Stored data entries

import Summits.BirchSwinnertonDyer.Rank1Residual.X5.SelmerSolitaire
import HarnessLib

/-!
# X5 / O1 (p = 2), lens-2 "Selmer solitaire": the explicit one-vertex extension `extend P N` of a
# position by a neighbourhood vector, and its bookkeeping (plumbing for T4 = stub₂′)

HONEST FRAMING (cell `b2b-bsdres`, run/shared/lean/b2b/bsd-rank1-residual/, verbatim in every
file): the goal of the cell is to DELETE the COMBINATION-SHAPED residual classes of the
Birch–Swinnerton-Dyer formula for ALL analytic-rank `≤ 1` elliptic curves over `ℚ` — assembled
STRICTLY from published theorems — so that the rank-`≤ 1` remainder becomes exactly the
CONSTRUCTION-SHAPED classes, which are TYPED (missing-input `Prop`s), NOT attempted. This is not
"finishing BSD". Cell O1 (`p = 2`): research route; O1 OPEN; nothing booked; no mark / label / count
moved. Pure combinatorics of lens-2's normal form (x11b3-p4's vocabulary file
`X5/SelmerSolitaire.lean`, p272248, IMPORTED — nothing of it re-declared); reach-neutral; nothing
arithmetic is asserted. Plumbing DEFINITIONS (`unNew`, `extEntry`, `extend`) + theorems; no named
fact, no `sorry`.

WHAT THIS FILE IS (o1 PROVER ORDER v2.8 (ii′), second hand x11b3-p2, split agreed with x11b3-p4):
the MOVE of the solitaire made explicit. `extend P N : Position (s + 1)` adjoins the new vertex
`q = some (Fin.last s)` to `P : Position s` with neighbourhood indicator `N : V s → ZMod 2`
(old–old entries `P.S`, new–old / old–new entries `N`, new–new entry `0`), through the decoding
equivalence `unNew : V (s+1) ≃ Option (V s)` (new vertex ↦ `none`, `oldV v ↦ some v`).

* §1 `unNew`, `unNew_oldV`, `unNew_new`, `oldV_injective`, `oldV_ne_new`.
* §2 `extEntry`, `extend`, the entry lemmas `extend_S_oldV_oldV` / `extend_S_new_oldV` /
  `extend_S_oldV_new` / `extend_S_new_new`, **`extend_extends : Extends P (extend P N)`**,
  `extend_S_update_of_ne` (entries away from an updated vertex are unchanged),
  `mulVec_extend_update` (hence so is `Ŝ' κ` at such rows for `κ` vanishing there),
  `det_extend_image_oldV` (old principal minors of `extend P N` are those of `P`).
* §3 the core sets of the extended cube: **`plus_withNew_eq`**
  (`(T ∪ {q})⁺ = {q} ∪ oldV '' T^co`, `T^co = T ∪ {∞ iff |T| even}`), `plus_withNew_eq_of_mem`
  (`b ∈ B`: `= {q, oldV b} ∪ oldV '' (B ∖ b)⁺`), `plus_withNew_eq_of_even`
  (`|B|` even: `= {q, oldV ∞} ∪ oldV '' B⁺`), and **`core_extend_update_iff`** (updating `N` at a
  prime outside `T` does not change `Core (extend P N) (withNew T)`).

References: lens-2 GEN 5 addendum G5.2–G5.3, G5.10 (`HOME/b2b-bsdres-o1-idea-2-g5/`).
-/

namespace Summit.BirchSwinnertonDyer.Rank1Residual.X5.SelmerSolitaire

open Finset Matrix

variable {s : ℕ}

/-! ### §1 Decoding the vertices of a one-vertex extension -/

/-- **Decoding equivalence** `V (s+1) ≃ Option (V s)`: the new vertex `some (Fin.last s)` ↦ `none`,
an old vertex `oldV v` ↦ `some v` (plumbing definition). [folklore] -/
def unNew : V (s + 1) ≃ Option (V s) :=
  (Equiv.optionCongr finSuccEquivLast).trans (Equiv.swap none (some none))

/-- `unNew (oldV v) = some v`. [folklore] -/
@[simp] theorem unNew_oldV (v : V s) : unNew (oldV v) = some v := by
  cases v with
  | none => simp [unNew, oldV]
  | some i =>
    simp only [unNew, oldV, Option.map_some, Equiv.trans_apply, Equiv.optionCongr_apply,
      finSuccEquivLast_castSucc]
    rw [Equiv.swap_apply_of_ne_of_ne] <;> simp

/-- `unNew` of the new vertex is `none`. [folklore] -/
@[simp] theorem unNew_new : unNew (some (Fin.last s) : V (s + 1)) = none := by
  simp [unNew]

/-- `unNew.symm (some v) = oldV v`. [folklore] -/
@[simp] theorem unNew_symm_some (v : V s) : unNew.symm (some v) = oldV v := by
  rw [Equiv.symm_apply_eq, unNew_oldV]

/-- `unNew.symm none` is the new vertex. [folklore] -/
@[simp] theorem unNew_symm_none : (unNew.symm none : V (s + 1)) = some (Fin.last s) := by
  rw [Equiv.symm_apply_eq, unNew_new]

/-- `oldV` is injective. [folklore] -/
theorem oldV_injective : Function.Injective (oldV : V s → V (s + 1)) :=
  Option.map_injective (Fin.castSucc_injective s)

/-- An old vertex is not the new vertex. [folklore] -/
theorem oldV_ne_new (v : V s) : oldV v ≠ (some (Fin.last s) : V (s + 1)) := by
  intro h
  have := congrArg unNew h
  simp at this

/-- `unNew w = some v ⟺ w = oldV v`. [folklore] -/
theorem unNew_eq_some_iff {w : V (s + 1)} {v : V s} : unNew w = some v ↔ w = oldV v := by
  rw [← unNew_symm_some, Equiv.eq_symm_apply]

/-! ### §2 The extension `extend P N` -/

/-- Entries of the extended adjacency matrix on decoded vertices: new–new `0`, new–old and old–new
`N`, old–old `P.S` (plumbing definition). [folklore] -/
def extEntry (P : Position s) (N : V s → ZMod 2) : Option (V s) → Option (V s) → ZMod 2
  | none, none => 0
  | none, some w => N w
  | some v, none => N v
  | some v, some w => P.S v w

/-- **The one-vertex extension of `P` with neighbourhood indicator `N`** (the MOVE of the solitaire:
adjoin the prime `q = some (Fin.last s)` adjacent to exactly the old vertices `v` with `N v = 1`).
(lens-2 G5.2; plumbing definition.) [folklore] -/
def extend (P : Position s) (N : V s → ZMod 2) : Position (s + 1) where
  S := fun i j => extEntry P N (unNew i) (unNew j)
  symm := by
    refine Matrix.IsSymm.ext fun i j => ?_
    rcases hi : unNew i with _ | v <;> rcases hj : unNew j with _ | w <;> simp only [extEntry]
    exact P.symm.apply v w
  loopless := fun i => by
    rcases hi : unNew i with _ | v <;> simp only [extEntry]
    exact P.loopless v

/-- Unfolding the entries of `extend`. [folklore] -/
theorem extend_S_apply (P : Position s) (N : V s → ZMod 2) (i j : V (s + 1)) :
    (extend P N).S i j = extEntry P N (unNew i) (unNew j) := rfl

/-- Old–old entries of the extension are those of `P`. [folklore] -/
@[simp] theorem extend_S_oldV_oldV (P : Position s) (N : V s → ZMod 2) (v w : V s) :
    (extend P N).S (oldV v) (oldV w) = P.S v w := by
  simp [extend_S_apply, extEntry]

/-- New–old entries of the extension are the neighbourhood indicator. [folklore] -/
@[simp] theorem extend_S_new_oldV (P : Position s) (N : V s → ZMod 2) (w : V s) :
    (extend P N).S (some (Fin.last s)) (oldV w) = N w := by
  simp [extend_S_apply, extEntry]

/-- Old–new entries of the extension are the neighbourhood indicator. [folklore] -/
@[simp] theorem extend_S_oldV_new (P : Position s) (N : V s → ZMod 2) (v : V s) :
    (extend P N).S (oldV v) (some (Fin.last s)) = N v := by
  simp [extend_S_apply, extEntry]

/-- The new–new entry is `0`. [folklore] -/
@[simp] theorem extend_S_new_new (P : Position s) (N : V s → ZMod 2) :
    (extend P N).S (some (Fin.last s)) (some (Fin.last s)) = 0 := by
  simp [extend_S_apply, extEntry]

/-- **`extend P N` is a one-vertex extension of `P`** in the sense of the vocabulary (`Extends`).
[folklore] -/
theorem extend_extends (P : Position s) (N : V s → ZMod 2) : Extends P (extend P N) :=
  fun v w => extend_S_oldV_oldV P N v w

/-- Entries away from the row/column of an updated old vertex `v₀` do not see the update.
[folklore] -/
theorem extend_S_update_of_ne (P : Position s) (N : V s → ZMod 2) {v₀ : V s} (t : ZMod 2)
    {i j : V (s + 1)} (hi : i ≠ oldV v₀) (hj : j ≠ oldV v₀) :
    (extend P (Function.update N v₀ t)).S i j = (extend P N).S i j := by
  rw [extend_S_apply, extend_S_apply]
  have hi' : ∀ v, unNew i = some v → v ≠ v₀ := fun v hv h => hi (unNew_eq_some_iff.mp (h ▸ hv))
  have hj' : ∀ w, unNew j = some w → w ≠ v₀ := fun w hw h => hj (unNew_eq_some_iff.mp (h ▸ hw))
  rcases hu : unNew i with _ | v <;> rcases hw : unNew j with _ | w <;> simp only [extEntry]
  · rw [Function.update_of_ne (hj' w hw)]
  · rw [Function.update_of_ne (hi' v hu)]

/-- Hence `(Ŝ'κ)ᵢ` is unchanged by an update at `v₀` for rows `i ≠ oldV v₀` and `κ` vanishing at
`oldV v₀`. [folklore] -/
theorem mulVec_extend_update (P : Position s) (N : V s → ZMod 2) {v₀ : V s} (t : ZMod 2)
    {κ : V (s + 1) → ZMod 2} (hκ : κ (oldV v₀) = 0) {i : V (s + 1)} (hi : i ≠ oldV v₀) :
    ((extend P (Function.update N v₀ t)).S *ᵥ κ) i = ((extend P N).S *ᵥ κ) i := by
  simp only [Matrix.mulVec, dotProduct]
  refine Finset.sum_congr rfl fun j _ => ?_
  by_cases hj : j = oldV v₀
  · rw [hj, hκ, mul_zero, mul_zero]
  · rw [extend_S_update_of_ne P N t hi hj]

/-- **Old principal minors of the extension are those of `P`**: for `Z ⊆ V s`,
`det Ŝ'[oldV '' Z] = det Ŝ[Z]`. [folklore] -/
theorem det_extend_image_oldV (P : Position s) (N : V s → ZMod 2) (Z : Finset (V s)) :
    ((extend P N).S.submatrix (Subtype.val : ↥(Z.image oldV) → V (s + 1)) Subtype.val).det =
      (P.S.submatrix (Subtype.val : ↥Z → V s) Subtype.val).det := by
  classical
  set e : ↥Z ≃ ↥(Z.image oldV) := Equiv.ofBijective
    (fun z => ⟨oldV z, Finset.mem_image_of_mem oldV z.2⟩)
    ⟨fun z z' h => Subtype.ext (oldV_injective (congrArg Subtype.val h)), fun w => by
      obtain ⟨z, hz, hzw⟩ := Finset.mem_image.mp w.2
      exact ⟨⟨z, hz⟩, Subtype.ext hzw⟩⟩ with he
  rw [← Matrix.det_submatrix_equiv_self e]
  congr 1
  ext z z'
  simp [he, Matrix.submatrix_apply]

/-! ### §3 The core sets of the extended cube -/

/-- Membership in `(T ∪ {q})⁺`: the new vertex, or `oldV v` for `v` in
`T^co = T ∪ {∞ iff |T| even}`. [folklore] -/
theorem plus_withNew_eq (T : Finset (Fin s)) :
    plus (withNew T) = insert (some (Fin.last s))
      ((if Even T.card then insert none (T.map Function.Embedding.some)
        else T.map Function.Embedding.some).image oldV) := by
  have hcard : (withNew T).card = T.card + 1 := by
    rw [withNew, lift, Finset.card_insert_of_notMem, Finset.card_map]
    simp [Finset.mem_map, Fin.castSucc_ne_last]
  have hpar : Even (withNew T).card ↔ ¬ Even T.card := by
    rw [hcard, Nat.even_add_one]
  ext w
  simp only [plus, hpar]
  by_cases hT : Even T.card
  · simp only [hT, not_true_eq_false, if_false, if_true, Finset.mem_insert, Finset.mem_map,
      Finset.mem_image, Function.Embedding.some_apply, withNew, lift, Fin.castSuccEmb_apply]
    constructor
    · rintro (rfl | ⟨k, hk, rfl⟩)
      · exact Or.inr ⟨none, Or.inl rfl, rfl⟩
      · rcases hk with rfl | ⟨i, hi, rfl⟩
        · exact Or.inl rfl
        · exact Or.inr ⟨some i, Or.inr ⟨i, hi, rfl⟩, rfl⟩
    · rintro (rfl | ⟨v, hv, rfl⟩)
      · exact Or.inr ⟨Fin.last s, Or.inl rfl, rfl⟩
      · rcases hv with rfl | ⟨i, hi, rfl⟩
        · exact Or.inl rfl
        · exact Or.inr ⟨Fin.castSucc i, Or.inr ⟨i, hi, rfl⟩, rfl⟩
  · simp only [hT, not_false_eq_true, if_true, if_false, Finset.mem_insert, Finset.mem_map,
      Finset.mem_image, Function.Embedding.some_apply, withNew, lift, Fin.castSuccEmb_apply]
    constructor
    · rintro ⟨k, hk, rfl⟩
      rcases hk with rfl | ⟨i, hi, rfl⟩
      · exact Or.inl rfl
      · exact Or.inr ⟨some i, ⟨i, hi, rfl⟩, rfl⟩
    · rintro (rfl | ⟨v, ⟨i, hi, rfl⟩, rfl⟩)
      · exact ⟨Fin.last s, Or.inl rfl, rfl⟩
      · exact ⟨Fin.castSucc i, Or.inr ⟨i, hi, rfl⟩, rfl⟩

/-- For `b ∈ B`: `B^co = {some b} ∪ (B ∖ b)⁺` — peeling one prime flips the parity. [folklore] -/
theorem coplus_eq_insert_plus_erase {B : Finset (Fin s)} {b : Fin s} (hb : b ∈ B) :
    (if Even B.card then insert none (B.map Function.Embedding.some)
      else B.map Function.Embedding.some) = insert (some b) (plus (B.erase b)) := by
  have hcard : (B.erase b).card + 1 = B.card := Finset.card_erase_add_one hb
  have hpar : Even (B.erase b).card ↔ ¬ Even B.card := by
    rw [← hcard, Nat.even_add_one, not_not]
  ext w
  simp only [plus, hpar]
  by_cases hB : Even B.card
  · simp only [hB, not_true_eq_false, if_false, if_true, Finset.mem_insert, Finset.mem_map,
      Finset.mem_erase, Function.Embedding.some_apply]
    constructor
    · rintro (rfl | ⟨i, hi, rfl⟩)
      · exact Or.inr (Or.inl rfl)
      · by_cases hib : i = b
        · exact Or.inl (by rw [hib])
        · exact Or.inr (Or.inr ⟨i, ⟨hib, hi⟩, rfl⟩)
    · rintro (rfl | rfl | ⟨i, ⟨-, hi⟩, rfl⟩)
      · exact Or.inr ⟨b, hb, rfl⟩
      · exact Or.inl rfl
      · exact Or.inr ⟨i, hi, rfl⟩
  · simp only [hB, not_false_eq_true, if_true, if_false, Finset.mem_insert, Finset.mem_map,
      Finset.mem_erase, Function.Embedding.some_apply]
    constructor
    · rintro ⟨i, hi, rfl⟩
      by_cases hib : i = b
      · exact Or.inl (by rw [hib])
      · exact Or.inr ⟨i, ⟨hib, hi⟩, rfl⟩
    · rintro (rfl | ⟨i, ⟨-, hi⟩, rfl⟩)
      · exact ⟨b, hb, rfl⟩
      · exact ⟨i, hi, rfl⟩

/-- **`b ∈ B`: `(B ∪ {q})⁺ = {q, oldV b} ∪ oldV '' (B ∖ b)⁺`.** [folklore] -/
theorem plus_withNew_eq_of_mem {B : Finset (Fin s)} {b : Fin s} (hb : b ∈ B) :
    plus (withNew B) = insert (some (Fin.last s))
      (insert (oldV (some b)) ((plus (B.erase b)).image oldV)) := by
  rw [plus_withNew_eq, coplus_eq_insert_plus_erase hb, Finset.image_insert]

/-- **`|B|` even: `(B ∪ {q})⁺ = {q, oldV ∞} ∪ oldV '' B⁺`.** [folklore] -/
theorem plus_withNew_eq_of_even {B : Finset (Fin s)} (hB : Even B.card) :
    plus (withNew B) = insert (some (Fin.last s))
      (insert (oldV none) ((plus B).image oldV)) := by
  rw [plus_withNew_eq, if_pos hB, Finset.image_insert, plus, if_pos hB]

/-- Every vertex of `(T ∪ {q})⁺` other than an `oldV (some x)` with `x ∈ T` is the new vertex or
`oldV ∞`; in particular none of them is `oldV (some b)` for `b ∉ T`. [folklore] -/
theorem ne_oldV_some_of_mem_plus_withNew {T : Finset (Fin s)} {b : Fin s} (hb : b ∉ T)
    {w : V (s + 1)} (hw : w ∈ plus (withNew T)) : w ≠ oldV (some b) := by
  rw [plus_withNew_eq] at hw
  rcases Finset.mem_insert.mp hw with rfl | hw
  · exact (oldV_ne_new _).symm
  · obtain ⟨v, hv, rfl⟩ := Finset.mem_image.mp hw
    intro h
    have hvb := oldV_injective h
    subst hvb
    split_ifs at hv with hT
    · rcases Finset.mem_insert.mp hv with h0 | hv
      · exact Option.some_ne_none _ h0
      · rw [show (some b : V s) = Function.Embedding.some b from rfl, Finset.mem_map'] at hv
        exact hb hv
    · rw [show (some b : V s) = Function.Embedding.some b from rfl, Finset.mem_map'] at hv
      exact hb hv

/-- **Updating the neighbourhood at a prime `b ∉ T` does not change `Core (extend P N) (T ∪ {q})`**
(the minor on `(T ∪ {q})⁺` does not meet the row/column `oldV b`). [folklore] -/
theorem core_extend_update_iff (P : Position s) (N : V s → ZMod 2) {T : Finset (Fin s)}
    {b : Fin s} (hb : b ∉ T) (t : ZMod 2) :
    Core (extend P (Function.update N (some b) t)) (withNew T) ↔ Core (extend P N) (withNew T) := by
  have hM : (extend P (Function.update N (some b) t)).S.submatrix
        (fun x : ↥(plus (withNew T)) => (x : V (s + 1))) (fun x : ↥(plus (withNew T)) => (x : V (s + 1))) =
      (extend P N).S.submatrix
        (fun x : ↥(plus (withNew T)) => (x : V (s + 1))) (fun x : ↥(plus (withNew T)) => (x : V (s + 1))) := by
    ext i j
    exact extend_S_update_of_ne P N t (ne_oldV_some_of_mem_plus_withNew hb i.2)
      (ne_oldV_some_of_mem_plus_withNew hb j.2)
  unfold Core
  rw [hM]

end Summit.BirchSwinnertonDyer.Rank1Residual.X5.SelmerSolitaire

--

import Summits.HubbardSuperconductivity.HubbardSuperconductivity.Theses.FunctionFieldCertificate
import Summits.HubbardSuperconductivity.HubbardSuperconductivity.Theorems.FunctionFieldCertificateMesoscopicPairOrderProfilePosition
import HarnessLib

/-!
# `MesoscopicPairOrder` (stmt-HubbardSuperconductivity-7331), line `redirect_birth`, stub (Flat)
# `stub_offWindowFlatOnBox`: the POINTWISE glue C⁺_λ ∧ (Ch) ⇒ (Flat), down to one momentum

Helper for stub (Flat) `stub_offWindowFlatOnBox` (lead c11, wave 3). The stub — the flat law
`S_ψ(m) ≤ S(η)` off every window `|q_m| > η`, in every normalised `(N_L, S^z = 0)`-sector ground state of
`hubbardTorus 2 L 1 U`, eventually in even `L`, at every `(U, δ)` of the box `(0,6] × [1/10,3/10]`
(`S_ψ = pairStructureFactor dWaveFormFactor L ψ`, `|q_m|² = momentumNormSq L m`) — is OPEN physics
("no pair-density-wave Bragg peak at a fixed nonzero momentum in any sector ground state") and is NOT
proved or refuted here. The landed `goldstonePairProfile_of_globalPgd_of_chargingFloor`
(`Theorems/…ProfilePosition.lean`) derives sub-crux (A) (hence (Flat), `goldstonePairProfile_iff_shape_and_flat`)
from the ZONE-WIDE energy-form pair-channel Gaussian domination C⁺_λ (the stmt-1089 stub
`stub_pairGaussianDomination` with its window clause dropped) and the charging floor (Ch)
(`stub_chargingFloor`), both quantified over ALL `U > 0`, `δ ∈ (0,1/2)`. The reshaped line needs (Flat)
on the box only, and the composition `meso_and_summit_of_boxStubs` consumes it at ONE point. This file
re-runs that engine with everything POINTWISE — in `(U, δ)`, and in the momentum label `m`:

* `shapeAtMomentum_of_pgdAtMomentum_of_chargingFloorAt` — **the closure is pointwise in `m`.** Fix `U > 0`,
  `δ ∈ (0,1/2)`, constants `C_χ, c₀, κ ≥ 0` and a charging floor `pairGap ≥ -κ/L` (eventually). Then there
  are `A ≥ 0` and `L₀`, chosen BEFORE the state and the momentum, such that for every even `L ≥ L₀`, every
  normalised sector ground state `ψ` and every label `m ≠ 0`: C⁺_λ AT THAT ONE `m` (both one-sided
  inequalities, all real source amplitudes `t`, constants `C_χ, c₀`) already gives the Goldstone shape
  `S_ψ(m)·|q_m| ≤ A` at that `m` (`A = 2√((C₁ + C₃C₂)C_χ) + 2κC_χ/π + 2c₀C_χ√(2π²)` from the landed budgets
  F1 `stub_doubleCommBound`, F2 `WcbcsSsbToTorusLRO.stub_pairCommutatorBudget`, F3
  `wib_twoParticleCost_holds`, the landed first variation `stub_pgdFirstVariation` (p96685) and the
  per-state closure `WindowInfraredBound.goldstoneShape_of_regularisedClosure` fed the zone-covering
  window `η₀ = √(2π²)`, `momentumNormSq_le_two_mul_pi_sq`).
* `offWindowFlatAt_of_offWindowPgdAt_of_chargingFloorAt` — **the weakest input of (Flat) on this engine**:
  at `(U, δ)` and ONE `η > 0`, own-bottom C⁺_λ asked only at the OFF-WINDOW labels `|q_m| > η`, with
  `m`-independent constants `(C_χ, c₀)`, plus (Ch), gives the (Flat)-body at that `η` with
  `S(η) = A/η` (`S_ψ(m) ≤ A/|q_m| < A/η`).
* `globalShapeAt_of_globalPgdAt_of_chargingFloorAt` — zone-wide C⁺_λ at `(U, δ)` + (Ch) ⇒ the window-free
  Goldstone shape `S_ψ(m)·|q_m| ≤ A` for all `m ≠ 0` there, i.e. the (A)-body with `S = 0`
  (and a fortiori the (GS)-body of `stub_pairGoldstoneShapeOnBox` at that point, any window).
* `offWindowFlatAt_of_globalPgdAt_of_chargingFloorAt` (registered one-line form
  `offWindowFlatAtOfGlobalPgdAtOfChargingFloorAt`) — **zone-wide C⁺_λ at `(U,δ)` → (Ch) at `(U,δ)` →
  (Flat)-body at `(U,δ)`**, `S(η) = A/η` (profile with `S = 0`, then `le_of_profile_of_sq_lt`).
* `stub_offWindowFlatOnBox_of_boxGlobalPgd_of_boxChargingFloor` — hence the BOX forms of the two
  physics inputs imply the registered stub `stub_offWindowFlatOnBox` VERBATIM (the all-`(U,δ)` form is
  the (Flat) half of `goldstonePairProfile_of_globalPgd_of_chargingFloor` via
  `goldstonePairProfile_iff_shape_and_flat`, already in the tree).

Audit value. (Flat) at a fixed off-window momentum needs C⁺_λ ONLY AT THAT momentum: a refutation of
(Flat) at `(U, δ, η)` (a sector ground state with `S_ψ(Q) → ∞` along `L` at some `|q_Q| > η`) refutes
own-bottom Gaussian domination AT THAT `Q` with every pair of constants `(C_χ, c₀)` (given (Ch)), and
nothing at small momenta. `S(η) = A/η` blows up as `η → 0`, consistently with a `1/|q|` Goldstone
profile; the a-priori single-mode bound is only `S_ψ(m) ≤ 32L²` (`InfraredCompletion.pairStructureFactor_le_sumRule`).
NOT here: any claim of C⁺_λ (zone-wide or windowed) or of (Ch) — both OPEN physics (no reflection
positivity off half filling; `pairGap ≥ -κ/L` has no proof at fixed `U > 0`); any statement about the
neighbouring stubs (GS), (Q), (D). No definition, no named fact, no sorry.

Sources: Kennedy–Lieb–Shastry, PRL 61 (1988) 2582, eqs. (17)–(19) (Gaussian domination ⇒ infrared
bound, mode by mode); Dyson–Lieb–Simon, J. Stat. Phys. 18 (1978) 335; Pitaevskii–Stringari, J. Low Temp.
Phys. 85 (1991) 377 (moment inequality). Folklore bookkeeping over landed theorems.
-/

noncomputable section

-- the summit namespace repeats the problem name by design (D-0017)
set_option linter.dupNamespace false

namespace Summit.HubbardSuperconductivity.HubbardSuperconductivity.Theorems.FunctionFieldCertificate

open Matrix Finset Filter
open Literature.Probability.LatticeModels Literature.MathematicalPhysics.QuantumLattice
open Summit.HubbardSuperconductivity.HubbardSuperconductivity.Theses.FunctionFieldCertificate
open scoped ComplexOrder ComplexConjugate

**Work to complete**
Write out exactly the lines above from the line with "Old–new entries of" through the line with "theorem mulVec_extend_update (P", both of them included, and leave out all other lines.

**The completed task**
/-- Old–new entries of the extension are the neighbourhood indicator. [folklore] -/
@[simp] theorem extend_S_oldV_new (P : Position s) (N : V s → ZMod 2) (v : V s) :
    (extend P N).S (oldV v) (some (Fin.last s)) = N v := by
  simp [extend_S_apply, extEntry]

/-- The new–new entry is `0`. [folklore] -/
@[simp] theorem extend_S_new_new (P : Position s) (N : V s → ZMod 2) :
    (extend P N).S (some (Fin.last s)) (some (Fin.last s)) = 0 := by
  simp [extend_S_apply, extEntry]

/-- **`extend P N` is a one-vertex extension of `P`** in the sense of the vocabulary (`Extends`).
[folklore] -/
theorem extend_extends (P : Position s) (N : V s → ZMod 2) : Extends P (extend P N) :=
  fun v w => extend_S_oldV_oldV P N v w

/-- Entries away from the row/column of an updated old vertex `v₀` do not see the update.
[folklore] -/
theorem extend_S_update_of_ne (P : Position s) (N : V s → ZMod 2) {v₀ : V s} (t : ZMod 2)
    {i j : V (s + 1)} (hi : i ≠ oldV v₀) (hj : j ≠ oldV v₀) :
    (extend P (Function.update N v₀ t)).S i j = (extend P N).S i j := by
  rw [extend_S_apply, extend_S_apply]
  have hi' : ∀ v, unNew i = some v → v ≠ v₀ := fun v hv h => hi (unNew_eq_some_iff.mp (h ▸ hv))
  have hj' : ∀ w, unNew j = some w → w ≠ v₀ := fun w hw h => hj (unNew_eq_some_iff.mp (h ▸ hw))
  rcases hu : unNew i with _ | v <;> rcases hw : unNew j with _ | w <;> simp only [extEntry]
  · rw [Function.update_of_ne (hj' w hw)]
  · rw [Function.update_of_ne (hi' v hu)]

/-- Hence `(Ŝ'κ)ᵢ` is unchanged by an update at `v₀` for rows `i ≠ oldV v₀` and `κ` vanishing at
`oldV v₀`. [folklore] -/
theorem mulVec_extend_update (P : Position s) (N : V s → ZMod 2) {v₀ : V s} (t : ZMod 2)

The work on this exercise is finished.